Sotto il profilo sistematico, la inconfigurabilità di un “giudicato cautelare” è direttamente dimostrata anche dall'art. 21 septies, l. n. 241 del 1990, il quale sanziona con la nullità solo ed esclusivamente l'atto che viola, o elude il giudicato sulla sentenza e non anche della pronuncia del giudice che non abbia ancora il carattere della definitività come la pronuncia cautelare. Ed in questo senso deve escludersi l’equivalenza tra “giudicato” in senso tecnico ed un inesistente “giudicato cautelare”.

A tale conclusione non osta neppure la considerazione della lett. c) dell'art. 114, comma 4, c.p.a. per cui, in caso di accoglimento del ricorso, il giudice possa “pronunciare l'inefficacia degli atti emessi in violazione od elusione di sentenze non passate in giudicato o di altri provvedimenti”. Sul piano dell’interpretazione letterale, non a caso, lo stesso c.p.c. utilizza l’espressione per cui il giudice può “… pronunciare l'inefficacia degli atti emessi”, essendo infatti evidente che in tali casi si tratta di ripristinare gli effetti di una ordinanza cautelare alla luce della successiva sentenza conforme.

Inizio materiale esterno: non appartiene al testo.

/-- **(E1).** In a regular local ring of dimension `3` with `𝔪 = (x, g₂, g₁)`: if `f ∉ 𝔪^{ν+1}` (`0 < ν`) lies in level `r₁ν` of the
`(q; r₁, r₂)`-filtrations of `(g₁, g₂)` and of `g₁', g₂' ∈ 𝔪`, with `0 < q ≤ r₂ < r₁`, and the second member satisfies
`g₂' ∈ F_{(g₁,g₂)}(r₂)`, then also `g₁' ∈ F_{(g₁,g₂)}(r₁)`.  No maximality is used. [OURS · L1 W4.3 · (o70-b)] -/
theorem mem_weight₁_of_mem_weight₂ (hdim : ringKrullDim S = 3) {x g₁ g₂ g₁' g₂' f : S} {q r₁ r₂ ν : ℕ}
    (h𝔪 : Ideal.span {x, g₂, g₁} = maximalIdeal S) (hq : 0 < q) (hq₂ : q ≤ r₂) (hr : r₂ < r₁) (hν : 0 < ν)
    (hf : f ∉ maximalIdeal S ^ (ν + 1)) (hF : f ∈ flagContactFiltration g₁ g₂ q r₁ r₂ (r₁ * ν))
    (hg₁' : g₁' ∈ maximalIdeal S) (hg₂' : g₂' ∈ maximalIdeal S) (hF' : f ∈ flagContactFiltration g₁' g₂' q r₁ r₂ (r₁ * ν))
    (h₂ : g₂' ∈ flagContactFiltration g₁ g₂ q r₁ r₂ r₂) : g₁' ∈ flagContactFiltration g₁ g₂ q r₁ r₂ r₁ := by
  classical
  by_contra h₁
  -- `a := max {n ≤ r₁ | g₁' ∈ F(n)}`
  set P : ℕ → Prop := fun n => g₁' ∈ flagContactFiltration g₁ g₂ q r₁ r₂ n with hP
  set a := Nat.findGreatest P r₁ with ha
  have hq₁ : q ≤ r₁ := hq₂.trans hr.le
  have hPq : P q := maximalIdeal_le_flagContactFiltration g₁ g₂ r₁ r₂ hq hg₁'
  have hPa : g₁' ∈ flagContactFiltration g₁ g₂ q r₁ r₂ a := Nat.findGreatest_spec (P := P) hq₁ hPq
  have hqa : q ≤ a := Nat.le_findGreatest hq₁ hPq
  have har₁ : a ≤ r₁ := Nat.findGreatest_le r₁
  have hane : a ≠ r₁ := fun h => h₁ (by rw [h] at hPa; exact hPa)
  have har : a + 1 ≤ r₁ := by omega
  have hnot : g₁' ∉ flagContactFiltration g₁ g₂ q r₁ r₂ (a + 1) :=
    Nat.findGreatest_is_greatest (P := P) (Nat.lt_succ_self a) har
  have ha1 : 1 ≤ a := hq.trans_le hqa |> Nat.succ_le_of_lt
  -- `f = c · g₁'^ν + m'`, `c` a unit, `m' ∈ F(νa+1)`
  obtain ⟨t, ht, m', hm', hsum⟩ := Submodule.mem_sup.mp (flagContactFiltration_le_span_pow_sup_rest₂ g₁' g₂' q r₁ r₂ ν hF')
  obtain ⟨c, rfl⟩ := Ideal.mem_span_singleton'.mp ht
  have hc : IsUnit c := by
    by_contra hcu
    refine hf ?_
    rw [← hsum]
    refine Ideal.add_mem _ ?_ (rest₂_le_pow_succ hg₁' hg₂' hq hq₂ hr ν hm')
    rw [pow_succ']
    exact Ideal.mul_mem_mul ((IsLocalRing.mem_maximalIdeal c).mpr hcu) (Ideal.pow_mem_pow hg₁' ν)
  have hm'F : m' ∈ flagContactFiltration g₁ g₂ q r₁ r₂ (ν * a + 1) :=
    rest₂_le_flagContactFiltration hq hq₂ ha1 har hPa h₂ ν hm'
  have hfF : f ∈ flagContactFiltration g₁ g₂ q r₁ r₂ (ν * a + 1) := by
    refine flagContactFiltration_antitone g₁ g₂ q r₁ r₂ ?_ hF
    have := Nat.mul_le_mul_left ν har
    rw [Nat.mul_add, mul_one] at this
    have hν' : ν * a + 1 ≤ ν * a + ν := by omega
    rw [mul_comm r₁]
    exact hν'.trans this
  have hcg : c * g₁' ^ ν ∈ flagContactFiltration g₁ g₂ q r₁ r₂ (ν * a + 1) := by
    have : c * g₁' ^ ν = f - m' := by rw [← hsum]; ring
    rw [this]
    exact Ideal.sub_mem _ hfF hm'F
  -- the weighted order of `(x, g₂, g₁; q, r₂, r₁)` is a valuation on powers
  have hw : ∀ i, 0 < (![q, r₂, r₁] : Fin 3 → ℕ) i := by
    intro i
    fin_cases i
    · exact hq
    · exact lt_of_lt_of_le hq hq₂
    · exact lt_of_lt_of_le hq hq₁
  have hgen : Ideal.span {(![x, g₂, g₁] : Fin 3 → S) 0, (![x, g₂, g₁] : Fin 3 → S) 1, (![x, g₂, g₁] : Fin 3 → S) 2} =
      maximalIdeal S := by
    simpa using h𝔪
  have hbridge : ∀ n, flagContactFiltration g₁ g₂ q r₁ r₂ n = weightedIdealW ![x, g₂, g₁] ![q, r₂, r₁] n := fun n => by
    rw [flagContactFiltration_eq_weightedMonomialIdeal h𝔪 hq hq₂ hq₁ n, CrossingPoint.weightedMonomialIdeal_eq_weightedIdealW]
  have hga : g₁' ∈ weightedIdealW ![x, g₂, g₁] ![q, r₂, r₁] a := by rw [← hbridge]; exact hPa
  have hga' : g₁' ∉ weightedIdealW ![x, g₂, g₁] ![q, r₂, r₁] (a + 1) := by rw [← hbridge]; exact hnot
  have := mul_pow_not_mem_weightedIdealW ![x, g₂, g₁] hgen hdim hw hga hga' hc hν
  rw [← hbridge] at this
  exact this hcg
import Summits.CriticalPhenomena.PercolationContinuityZ3.Theorems.PercNearOneGluingNoHeavyLowerTailSahiOneStepAndLiteral
import Summits.CriticalPhenomena.PercolationContinuityZ3.Theorems.PercNearOneGluingNoHeavyLowerTailSahiE3DepthOneEvents
import HarnessLib

/-!
# One-step scheme: events that satisfy `(2′)` against EVERY increasing partner are closed under `x_e ∧ ·`

Prover prim-ineq-prove-3 gen 26 (`--supports stmt-CriticalPhenomena-4575`; memo
`run/shared/lean/prim/prim-ineq-prove-3/FINDING-G26C-NORMAL-FORM.md` §5).  No definitions, no sorries.

Call an increasing event `B` *universal* if `0 ≤ n(1_A, 1_B)` for the slot `{N_F ≥ t}` for ALL blocks `F`, levels `t` and increasing `A`
(written out as a hypothesis; no definition is introduced).  Gen 20: every block threshold `{N_T ≥ r}` is universal.
* `osN_andLiteral_universal` — if `B` is universal and does not depend on `e`, then `{e ∈ ω} ∩ B` is universal (the AND-literal step
  `osN_threshold_andLiteral_step` when `e` is counted, the free step `osN_threshold_nonneg_of_sections` when it is not).
* `osN_monomialAnd_universal` — hence `{K ⊆ ω} ∩ B` is universal for every finite `K` avoiding the support of `B`.
* `osN_monomialAndBlockThreshold_nonneg`, **`sahiE3_monomialAndBlockThreshold_nonneg`** — Kahn C5 / Sahi `C₃`
  `0 ≤ E₃(1_{N_F ≥ t}, 1_A, 1_{x_K ∧ N_T ≥ r})` for all `F, t`, all disjoint `K, T`, all `r`, EVERY increasing `A`, every product measure.
-/

noncomputable section

namespace Summit.CriticalPhenomena.PercolationContinuityZ3.Theorems

namespace SahiOneStep

open MeasureTheory Finset
open Literature.Probability.Percolation (DeterminedBy determinedBy_iff determinedBy_univ)
open Literature.Probability.LatticeModels (prodBernoulli sahiE3)
open Literature.Probability.Percolation.DecisionTree (ind)
open scoped Classical

variable {ι : Type*} [Fintype ι]

/-- **Universality is preserved by an AND-literal.**  If the increasing event `B` (determined by `SB`, `e ∉ SB`) satisfies `(2′)` against every
increasing partner for every threshold slot, then so does `{e ∈ ω} ∩ B`. [this work] -/
theorem osN_andLiteral_universal (p : ι → unitInterval) {B : Set (Set ι)} (hB : IsUpperSet B) {SB : Finset ι}
    (hBS : DeterminedBy B (↑SB : Set ι)) {e : ι} (heB : e ∉ SB)
    (huniv : ∀ (F : Finset ι) (t : ℕ) (A : Set (Set ι)), IsUpperSet A →
      0 ≤ osN p {ω : Set ι | t ≤ (F.filter (· ∈ ω)).card} (ind A) (ind B))
    (F : Finset ι) (t : ℕ) {A : Set (Set ι)} (hA : IsUpperSet A) :
    0 ≤ osN p {ω : Set ι | t ≤ (F.filter (· ∈ ω)).card} (ind A) (ind ({ω : Set ι | e ∈ ω} ∩ B)) := by
  by_cases he : e ∈ F
  · rcases Nat.eq_zero_or_pos t with ht | ht
    · subst ht
      have huniv' : {ω : Set ι | 0 ≤ (F.filter (· ∈ ω)).card} = Set.univ := by ext ω; simp
      rw [huniv', osN_ind_ind]
      simp only [Set.univ_inter, probReal_univ]
      ring_nf; exact le_rfl
    · obtain ⟨t', rfl⟩ : ∃ t', t = t' + 1 := ⟨t - 1, by omega⟩
      have hF : F = insert e (F.erase e) := (Finset.insert_erase he).symm
      rw [hF]
      exact osN_threshold_andLiteral_step p (F.notMem_erase e) t' hA hB hBS heB
        (huniv (F.erase e) t' _ (isUpperSet_section_insert hA e))
  · have hB1 : {ω : Set ι | insert e ω ∈ ({ω : Set ι | e ∈ ω} ∩ B)} = B := section_insert_and hBS heB
    have hB0 : {ω : Set ι | ω \ {e} ∈ ({ω : Set ι | e ∈ ω} ∩ B)} = ∅ := section_sdiff_and B e
    have hBe : IsUpperSet ({ω : Set ι | e ∈ ω} ∩ B) :=
      IsUpperSet.inter (fun ω ω' (hle : ω ≤ ω') (h : e ∈ ω) => hle h) hB
    have z1 : ∀ X : Set (Set ι), osN p {ω : Set ι | t ≤ (F.filter (· ∈ ω)).card} (ind X) (ind (∅ : Set (Set ι))) = 0 := by
      intro X; rw [osN_ind_ind]; simp
    refine osN_threshold_nonneg_of_sections p F t hA hBe he ?_ ?_ ?_ ?_
    · rw [hB1]; exact huniv F t _ (isUpperSet_section_insert hA e)
    · rw [hB0, z1]
    · rw [hB0, z1]
    · rw [hB1]; exact huniv F t _ (isUpperSet_section_sdiff hA e)

omit [Fintype ι] in
/-- Peeling one generator off a monomial: `{insert e K ⊆ ω} ∩ B = {e ∈ ω} ∩ ({K ⊆ ω} ∩ B)`. [folklore] -/
theorem supset_insert_inter (K : Finset ι) (e : ι) (B : Set (Set ι)) :
    {ω : Set ι | (↑(insert e K) : Set ι) ⊆ ω} ∩ B = {ω : Set ι | e ∈ ω} ∩ ({ω : Set ι | (↑K : Set ι) ⊆ ω} ∩ B) := by
  ext ω
  simp only [Finset.coe_insert, Set.mem_inter_iff, Set.mem_setOf_eq, Set.insert_subset_iff]
  tauto

/-- **Universality is preserved by a monomial**: if `B` (determined by `SB`) is universal, so is `{K ⊆ ω} ∩ B` for every finite `K`
disjoint from `SB`. [this work] -/
theorem osN_monomialAnd_universal (p : ι → unitInterval) {B : Set (Set ι)} (hB : IsUpperSet B) {SB : Finset ι}
    (hBS : DeterminedBy B (↑SB : Set ι))
    (huniv : ∀ (F : Finset ι) (t : ℕ) (A : Set (Set ι)), IsUpperSet A →
      0 ≤ osN p {ω : Set ι | t ≤ (F.filter (· ∈ ω)).card} (ind A) (ind B)) :
    ∀ (K : Finset ι), Disjoint K SB → ∀ (F : Finset ι) (t : ℕ) (A : Set (Set ι)), IsUpperSet A →
      0 ≤ osN p {ω : Set ι | t ≤ (F.filter (· ∈ ω)).card} (ind A) (ind ({ω : Set ι | (↑K : Set ι) ⊆ ω} ∩ B)) := by
  intro K
  induction K using Finset.induction with
  | empty =>
    intro _ F t A hA
    have : {ω : Set ι | (↑(∅ : Finset ι) : Set ι) ⊆ ω} ∩ B = B := by ext ω; simp
    rw [this]; exact huniv F t A hA
  | @insert e K heK ih =>
    intro hdisj F t A hA
    have hKd : Disjoint K SB := Finset.disjoint_of_subset_left (Finset.subset_insert e K) hdisj
    have heSB : e ∉ SB := Finset.disjoint_left.1 hdisj (Finset.mem_insert_self e K)
    rw [supset_insert_inter]
    have hKB : IsUpperSet ({ω : Set ι | (↑K : Set ι) ⊆ ω} ∩ B) := (SahiHitting.isUpperSet_cyl K).inter hB
    -- the cylinder `{K ⊆ ω}` is determined by `K` (cf. `AdditiveGluingVar975.v975_det_subset`; re-proved locally to keep the import light)
    have hKdet : DeterminedBy {ω : Set ι | (↑K : Set ι) ⊆ ω} (↑K : Set ι) := by
      rw [determinedBy_iff]
      intro ω ω' h
      simp only [Set.mem_setOf_eq]
      constructor
      · intro hK i hi
        have : i ∈ ω' ∩ ↑K := by rw [← h]; exact ⟨hK hi, hi⟩
        exact this.1
      · intro hK i hi
        have : i ∈ ω ∩ ↑K := by rw [h]; exact ⟨hK hi, hi⟩
        exact this.1
    have hKBS : DeterminedBy ({ω : Set ι | (↑K : Set ι) ⊆ ω} ∩ B) (↑(K ∪ SB) : Set ι) := by
      rw [Finset.coe_union]
      exact (hKdet.mono Set.subset_union_left).inter (hBS.mono Set.subset_union_right)
    have heKS : e ∉ K ∪ SB := by rw [Finset.mem_union, not_or]; exact ⟨heK, heSB⟩
    exact osN_andLiteral_universal p hKB hKBS heKS (fun F' t' A' hA' => ih hKd F' t' A' hA') F t hA

/-- **`(2′)` for `B = x_K ∧ Th_r(T)` against every increasing `A`** (all `F, t`; `K ∩ T = ∅`; every product measure). [this work] -/
theorem osN_monomialAndBlockThreshold_nonneg (p : ι → unitInterval) (F : Finset ι) (t : ℕ) {K T : Finset ι} (hKT : Disjoint K T) (r : ℕ)
    {A : Set (Set ι)} (hA : IsUpperSet A) :
    0 ≤ osN p {ω : Set ι | t ≤ (F.filter (· ∈ ω)).card} (ind A)
      (ind ({ω : Set ι | (↑K : Set ι) ⊆ ω} ∩ {ω : Set ι | r ≤ (T.filter (· ∈ ω)).card})) :=
  osN_monomialAnd_universal p (isUpperSet_threshold T r) (determinedBy_threshold T r)
    (fun F' t' _ hA' => osN_threshold_blockThreshold_nonneg p F' t' _ T r rfl hA') K hKT F t A hA

/-- **KAHN C5 / SAHI `C₃` for {threshold slot, ARBITRARY increasing event, monomial ∧ block threshold}.**  For every product measure, all
blocks `F, T`, every finite `K` disjoint from `T`, all `t, r` and EVERY increasing `A`:  `0 ≤ E₃(1_{N_F ≥ t}, 1_A, 1_{x_K ∧ N_T ≥ r})`. [this work] -/
theorem sahiE3_monomialAndBlockThreshold_nonneg (p : ι → unitInterval) (F : Finset ι) (t : ℕ) {K T : Finset ι} (hKT : Disjoint K T) (r : ℕ)
    {A : Set (Set ι)} (hA : IsUpperSet A) :
    0 ≤ sahiE3 (prodBernoulli p) {ω : Set ι | t ≤ (F.filter (· ∈ ω)).card} A
      ({ω : Set ι | (↑K : Set ι) ⊆ ω} ∩ {ω : Set ι | r ≤ (T.filter (· ∈ ω)).card}) := by
  have hB : IsUpperSet ({ω : Set ι | (↑K : Set ι) ⊆ ω} ∩ {ω : Set ι | r ≤ (T.filter (· ∈ ω)).card}) :=
    (SahiHitting.isUpperSet_cyl K).inter (isUpperSet_threshold T r)
  rw [← osT_ind_ind, osT_eq_osMp_add_osN]
  exact add_nonneg (osMp_threshold_nonneg_all p F t hA hB) (osN_monomialAndBlockThreshold_nonneg p F t hKT r hA)

end SahiOneStep

end Summit.CriticalPhenomena.PercolationContinuityZ3.Theorems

Sotto il profilo sistematico la dottrina ha avuto modo di sottolineare che il sistema della nullità amministrativa si distingue dall’archetipo di matrice civilistica di cui all’art.1418 c.c. in quanto risulta invertito il rapporto tra la categoria della nullità e quella dell'annullabilità: l’annullabilità per l’illegittimità dell’atto costituisce la specie generale di invalidità, laddove, in diritto amministrativo, le nullità, con riferimento alle categorie indicate dalla legge, devono essere intese come tassative e residuali ipotesi di invalidità dell'atto (Cons. St., sez. IV, 2 aprile 2012, n. 1957).

Ciò perché l’esigenza di certezza dell'azione amministrativa mal si concilia con la possibilità che questa possa restare esposta ad impugnative non assoggettate a termini certi di decadenza o prescrizione. Per cui, in considerazione del loro carattere pubblicistico, le norme riguardanti l'azione amministrativa, come tali, sono sempre di stretta interpretazione.

Si deve quindi escludere, in relazione alla ricordata tassatività della espressione dell'art. 21 septies, l. n. 241 del 1990, che un atto amministrativo adottato in violazione di un'ordinanza cautelare del Giudice amministrativo possa essere dichiarato nullo, in quanto la nullità presuppone un contrasto con sentenze formalmente passate in giudicato, e non semplicemente il contrasto con una decisione cautelare priva dell’efficacia di cosa giudicata.

3. L’appello, inoltre, non è condivisibile allorché, sempre con il primo motivo, deduce che in effetti anche la nuova revoca risente dallo stesso vizio di incompatibilità da cui è affetta la prima, rifacendosi sulla medesima istruttoria.

Ed invero, nella convalida del 9 maggio 2018 il Direttore amministrativo e sanitario richiamano detta istruttoria e la fanno propria, ritenendo che il nuovo assetto organizzatorio disegnato nel 2017 fosse incompatibile con l’esternalizzazione del servizio oggetto di gara.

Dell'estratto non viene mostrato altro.